Alternatively, there is a Dockerfile
in the Dope Training Repo.
You can use this to build your own Docker image.
Note that this Dockerfile
uses the PyTorch Container from NGC
as the base image.
Then, assuming that you are in the directory where the Dockerfile
is, you can run the command below.
For additional information on building Docker images, refer to the official Docker guide.
cd docker
docker build -t nvcr.io/nvidian/onboarding/sample-image-dope-training:1.0 .
Here, nvcr.io/nvidian/onboarding/sample-image-dope-training
is the name of the image we want to build
and 1.0
is the tag.
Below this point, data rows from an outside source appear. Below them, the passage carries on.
/-- **§16 p. 95: "`𝓡₂ⱼ = −1/(β₁L′(1,χ)) + O(𝓛⁶)`, `j = 1, 2`"** (tex L4675, DAG `Z22:§16.u043`,
second half; `𝓡₂ⱼ = lim_{s→−β_j}(s+β_j)·(16.11)(s)` as typed in `Typed.Section16A.calR2`), PROVED
under (A) for all large `D`; `O`-constant `512eM + 1024e²C₅₈/π² + 64eK₃/π + 64e/π + 192e|c′|`
(`M` bounds `|ζ(1+z) − 1/z|` near `0`, `C₅₈ = 1 + 1600e^{9/2}π²`, `K₃ = 521π + 3654π²|c′|`).
[cite: Zhang2022LandauSiegel, §16 p.95] -/
theorem rho2_estimate : ∃ C : ℝ, ForAllLarge fun D _ χ => AssumptionA D χ →
    ∀ j ∈ ({1, 2} : Finset ℕ),
      ‖limUnder (𝓝[≠] (-betaJ c' D j)) (fun s => (s + betaJ c' D j) *
          (riemannZeta (1 + s + beta1 c' D) / (riemannZeta (1 + s) * χ.LFunction (1 + s)) *
            (((P4 D : ℝ) : ℂ) ^ (s + beta2 c' D) * GaussWeight.omega1 (ell D ^ 30) (s + beta2 c' D) /
              (s + beta2 c' D)))) +
        1 / (beta1 c' D * deriv χ.LFunction 1)‖ ≤ C * ell D ^ 6 := by
  obtain ⟨r, hr, M, hM, hζ⟩ := zeta_near_one'
  set C58 : ℝ := 1 + 16 * Real.exp (9 / 2) * π ^ 2 * 10 ^ 2 with hC58
  have hC58pos : 0 ≤ C58 := by positivity
  set K3 : ℝ := 521 * π + 3654 * π ^ 2 * |c'| with hK3
  have hK3pos : 0 ≤ K3 := by positivity
  obtain ⟨Dl, hDl⟩ := self_div_totient_le_norm_deriv_L_one
  obtain ⟨D₂, h₂⟩ := exists_forall_le_ell (max (max 3 (14 * π * |c'| + 1))
    (max (max (3 * π / r + 1) (12 * M * π + 1)) (max (32 * Real.exp 1 * C58 / π + 1) (K3 + 1))))
  refine ⟨512 * Real.exp 1 * M + 1024 * Real.exp 1 ^ 2 * C58 / π ^ 2 + 64 * Real.exp 1 * K3 / π +
    64 * Real.exp 1 / π + 192 * Real.exp 1 * |c'|, max D₂ Dl, fun D _ χ hD hq hp hA j hj => ?_⟩
  -- thresholds on `𝓛`
  have hT := h₂ D (le_trans (le_max_left _ _) hD)
  have hℓ3 : 3 ≤ ell D := le_trans (le_trans (le_max_left _ _) (le_max_left _ _)) hT
  have hℓc : 14 * π * |c'| + 1 ≤ ell D := le_trans (le_trans (le_max_right _ _) (le_max_left _ _)) hT
  have hℓr : 3 * π / r + 1 ≤ ell D :=
    le_trans (le_trans (le_trans (le_max_left _ _) (le_max_left _ _)) (le_max_right _ _)) hT
  have hℓM : 12 * M * π + 1 ≤ ell D :=
    le_trans (le_trans (le_trans (le_max_right _ _) (le_max_left _ _)) (le_max_right _ _)) hT
  have hℓE : 32 * Real.exp 1 * C58 / π + 1 ≤ ell D :=
    le_trans (le_trans (le_trans (le_max_left _ _) (le_max_right _ _)) (le_max_right _ _)) hT
  have hℓK : K3 + 1 ≤ ell D :=
    le_trans (le_trans (le_trans (le_max_right _ _) (le_max_right _ _)) (le_max_right _ _)) hT
  have hℓ1 : 1 ≤ ell D := by linarith
  have hℓ0 : 0 < ell D := by linarith
  have hα9 : alpha D * ell D ^ 9 = π := alpha_mul_ell_pow_nine hℓ0
  have hα : 0 < alpha D := alpha_pos_of_ell_pos hℓ0
  obtain ⟨hc14, h5⟩ := c_alpha_ell_small c' hℓ1 hℓc
  obtain ⟨hβ1l, hβ1u⟩ := norm_beta1_bounds c' hα.le (by positivity) h5
  obtain ⟨hβ2l, hβ2u, hγl, hγu, hν⟩ := beta_sizes c' hα.le (by positivity) hc14
  obtain ⟨h3αr, h6M, h4M⟩ := alpha_small_rM (D := D) hr hM hℓ1 hℓr hℓM
  have hβ10 : beta1 c' D ≠ 0 := norm_pos_iff.mp (by linarith)
  have hβ20 : beta2 c' D ≠ 0 := norm_pos_iff.mp (by linarith)
  have hγ0 : beta2 c' D - beta1 c' D ≠ 0 := norm_pos_iff.mp (by linarith)
  have hD3 : 3 ≤ D := Section8Lemma82Steps.three_le_of_ell hℓ3
  have hχ1 : χ ≠ 1 := ne_one_of_isPrimitive_of_three_le hp hD3
  have hLge := hDl D χ (le_trans (le_max_right _ _) hD) hq hp hA
  have hφ1 : 1 ≤ (D : ℝ) / Nat.totient D := by
    rw [le_div_iff₀ (by exact_mod_cast Nat.totient_pos.mpr (by omega)), one_mul]
    exact_mod_cast Nat.totient_le D
  have hLlow : 1 / (4 * Real.exp 1) ≤ ‖deriv χ.LFunction 1‖ := by
    rw [div_le_iff₀ (by positivity)]; linarith [hLge, hφ1]
  have hP4 : 0 < P4 D := P4_pos hℓ0
  have hδ3 := norm_P4_cpow_add_one_le c' (D := D) hℓ1
  have hK3ℓ : K3 * (ell D ^ 6)⁻¹ ≤ 1 := by
    rw [← div_eq_mul_inv, div_le_one (by positivity)]
    linarith [le_self_pow₀ hℓ1 (by norm_num : (6 : ℕ) ≠ 0)]
  obtain ⟨-, h21, -⟩ := beta2_eq_I_mul c' D
  have hδ4 := norm_omega1_div_sub_inv_le (Λ := ell D ^ 30)
    (b := alpha D * (1 + 7 * c' * alpha D * ell D)) (by positivity)
  rw [← h21] at hδ4
  obtain ⟨hδ4v, hδ4one⟩ := weight_error_small (D := D) hℓ3 hγu (norm_nonneg _)
  simp only [Finset.mem_insert, Finset.mem_singleton] at hj
  rcases hj with rfl | rfl
  · have hb1 : betaJ c' D 1 = beta1 c' D := by simp [betaJ]
    rw [hb1]
    have hz1 : ‖riemannZeta (1 - beta1 c' D) - (-beta1 c' D)⁻¹‖ ≤ M := by
      have := hζ (-beta1 c' D) (neg_ne_zero.mpr hβ10) (by rw [norm_neg]; linarith)
      rwa [← sub_eq_add_neg] at this
    have hL1 : ‖χ.LFunction (1 - beta1 c' D) - (-(beta1 c' D * deriv χ.LFunction 1))‖ ≤
        C58 / ell D ^ 15 := by
      have := lemma58_at_shift χ hp hℓ3 hA (z := -beta1 c' D) (by rw [norm_neg]; linarith)
      rwa [← sub_eq_add_neg, show deriv χ.LFunction 1 * -beta1 c' D =
        -(beta1 c' D * deriv χ.LFunction 1) by ring] at this
    exact residue_one_final c' χ hℓ1 hα9 hα hM h4M hχ1 hP4 hβ1l hβ1u hγl hν hLlow hz1 hC58pos hL1
      (lemma58_error_small hℓ1 hℓE hβ1l hLlow) hK3pos hK3ℓ hδ3 (by positivity) hδ4one hδ4v
      hδ4
  · have hb2' : betaJ c' D 2 = beta2 c' D := by simp [betaJ]
    rw [hb2']
    have hz2 : ‖riemannZeta (1 + beta1 c' D - beta2 c' D) - (-(beta2 c' D - beta1 c' D))⁻¹‖ ≤ M := by
      have := hζ (-(beta2 c' D - beta1 c' D)) (neg_ne_zero.mpr hγ0) (by rw [norm_neg]; linarith)
      rwa [show (1 : ℂ) + -(beta2 c' D - beta1 c' D) = 1 + beta1 c' D - beta2 c' D by ring] at this
    have hz3 : ‖riemannZeta (1 - beta2 c' D) - (-beta2 c' D)⁻¹‖ ≤ M := by
      have := hζ (-beta2 c' D) (neg_ne_zero.mpr hβ20) (by rw [norm_neg]; linarith)
      rwa [← sub_eq_add_neg] at this
    have hL2 : ‖χ.LFunction (1 - beta2 c' D) - (-(beta2 c' D * deriv χ.LFunction 1))‖ ≤
        C58 / ell D ^ 15 := by
      have := lemma58_at_shift χ hp hℓ3 hA (z := -beta2 c' D) (by rw [norm_neg]; linarith)
      rwa [← sub_eq_add_neg, show deriv χ.LFunction 1 * -beta2 c' D =
        -(beta2 c' D * deriv χ.LFunction 1) by ring] at this
    exact residue_two_final c' χ hℓ1 hα9 hα hM h6M hχ1 hP4 hβ1l hβ2l hβ2u hγl hγu hν hLlow hz2 hz3
      hC58pos hL2 (lemma58_error_small hℓ1 hℓE (by linarith) hLlow) hK3pos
We use this naming convention in order to upload our image as a container to NGC.
The reason we need to run get_nvidia_libs.sh
is because the visii
module that is used in evaluate.py
requires drivers that are not in the default PyTorch container we build off of. Thus, we need to manually copy the files over.
Then, to push this container to NGC, we can follow the same steps listed in the Pushing Docker Container to NGC section above.
10.7.4. Summary
This tutorial covered the following topics:
How to generate synthetic data with Isaac Sim on the OVX clusters on NGC. Using these clusters enables you to scale up your synthetic data generation.
How to train and evaluate a DOPE model on NGC using data that has been uploaded to an
bucket. This enables you to scale up your model training by training multiple models at once on clusters with multiple GPUs.